To Erb, the trend toward allowing religious groups more access to federal money is mostly a good one; it reverses previous discrimination against such groups solely on the basis of religion, he says. But he also is attuned to the complexity of the church-and-state relationship.
"We certainly need to be concerned, but concerned on both sides of the First Amendment," he says. "That there not be a deliberate proselytizing under government funding --- I think that's clearly prohibited --- but by the same token neither should there be a discouragement of faith-based initiatives. The First Amendment has two phrases, and we have to make sure that both of those are held in balance."
Whether that balance will continue to hold up if the federal government keeps handing more responsibility over to non-governmental groups remains to be seen, says Erb.
"That trend will probably continue," he says. "Is there a point at which the federal government just completely bails out? I don't think that will happen; I think government always has a role to play. I'd like to see that role be more an oversight role to make sure equity continues for all people, so faith-based organizations, if they did more, would not be doing it in a discriminatory sense. I think that's a very important role for the government."

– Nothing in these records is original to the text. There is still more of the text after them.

import Literature.Computability.Cryptography.HallgrenClassGroup
import Literature.Computability.Complexity.BoolEncodings

/-!
# Stub `stub_fundDensityAP` of line `Sketch` (v2) for the crux `ArithStatLadder.IqThreeNotPPoly`

YES-density of the one-parameter arithmetic-progression family. For a squarefree modulus `N` of
bit length `n ≥ 3` and a seed `k < K := 2^(4n+8)` put `t = 1 + 2·N·k` and
`d = N·t·(27·N·t − 4)` (`= |Disc (x³ − x²y + N t y³)|`). Granting the elementary squarefree sieve
in an arithmetic progression (the antecedent, = the neighbour stub `stub_apSieve`), at least `K/8`
of the seeds make `−d` a negative fundamental discriminant.

Mathematics.
* Sufficient condition, odd `N`: if `t` and `u := 27·N·t − 4` are squarefree then, with `m := N·t`
  (odd, squarefree since `t ≡ 1 (mod N)`), `d = m·(27m − 4)` is squarefree (`gcd(m, 27m−4) ∣ 4`,
  `m` odd) and `d ≡ 3 (mod 4)` (`m = 2j+1` gives `d = 4·(27j² + 25j + 5) + 3`): first branch of
  `IsNegFundamentalDiscr`.
* Sufficient condition, even `N = 2M` (`M` odd, squarefree): with `m := M·t`,
  `d = 4·m·(27m − 2)`; if `t` and `27·M·t − 2 = (27M − 2) + 108M²·k` are squarefree then
  `m(27m−2)` is squarefree and `≡ 1 (mod 4)` (`= 4·(27j² + 26j + 6) + 1`), so `(−d)/4 ≡ 3 (mod 4)`:
  second branch.
* Counting: `K ≤ good + bad_t + bad_u`; the sieve at `(a, q, p₀) = (1, 2N, 3)` gives
  `2·bad_t ≤ K + 2√(1 + 2NK)`, at `(27N−4, 54N², 5)` resp. `(27M−2, 108M², 5)` gives
  `4·bad_u ≤ K + 4√(a + qK)`; with `N < 2^n`, `√(1+2NK) ≤ 2·2^(3n+4)`, `√(a+qK) ≤ 9·2^(3n+4)` and
  `128·2^(3n+4) ≤ K` for `n ≥ 3`, linear arithmetic gives `K ≤ 8·good`.
-/

set_option linter.dupNamespace false -- D-0017: single-problem summit ⇒ `QuantumAdvantage.QuantumAdvantage` by design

For now that oversight role is also largely the territory of non-profit, non-government organizations.
But among groups that typically play watchdog on church-state issues, the county's new office has generated surprisingly little response.
"We're in a wait-and-see mode," says Barbara de Leeuw, executive director of the local ACLU. Until they've done more research, she says, her group won't take a stand on the county office.
"It's not our idea to shut this thing down," says de Leeuw. "As long as people aren't proselytizing, as long there's not subtle pressure, it may be a fine thing."
The local chapter of Americans United for Separation of Church and State wasn't even aware of the office's creation.
The only strong stand taken by a local group comes from Metro Justice, whose organizer, Jon Greenbaum, serves a biting critique. Characterizing the office as a step toward the privatization of basic services, he says "It's just part of a move toward a theocracy."
To lay such charges to rest, Walczak and those like Perez whom he'll serve will need to convince the public that the church-state wall will remain intact.
"I think that the effort from the George Bush administration still recognizes the strength of the first amendment to keep the two entities separate to a certain degree," Walczak says. "None of those dollars are to be used for any inherently religious practice. You can't take dollars that are designed to deal with social problems and use them as a vehicle for proselytizing one faith against the other or for enhancing your own religious experience, whatever that happens to be."
But it remains largely up to each group to police itself.
What if a volunteer felt God calling them to share their faith, despite the strictures that accompany federal dollars?
"I would tell you that if you're with that child through the mentoring relationship we set up, you probably don't want to do that," Perez says. "You want to be a friend, you want to be an encourager, but you don't want to impose your values on them during the time that you're working or serving under the auspices of what we're doing here."
But then he adds: "We all know how that works. Once a relationship is established and people spend more time than the hour that's allotted, it could be different. But in this case we want them just to mentor the child. So in training we talk about that."
HOPE Initiatives relies on that training to prevent volunteer counselors from overstepping boundaries, says Perez.
How much training do they receive?
"The initial training is six hours," he says, and after that there are monthly gatherings to address topical issues.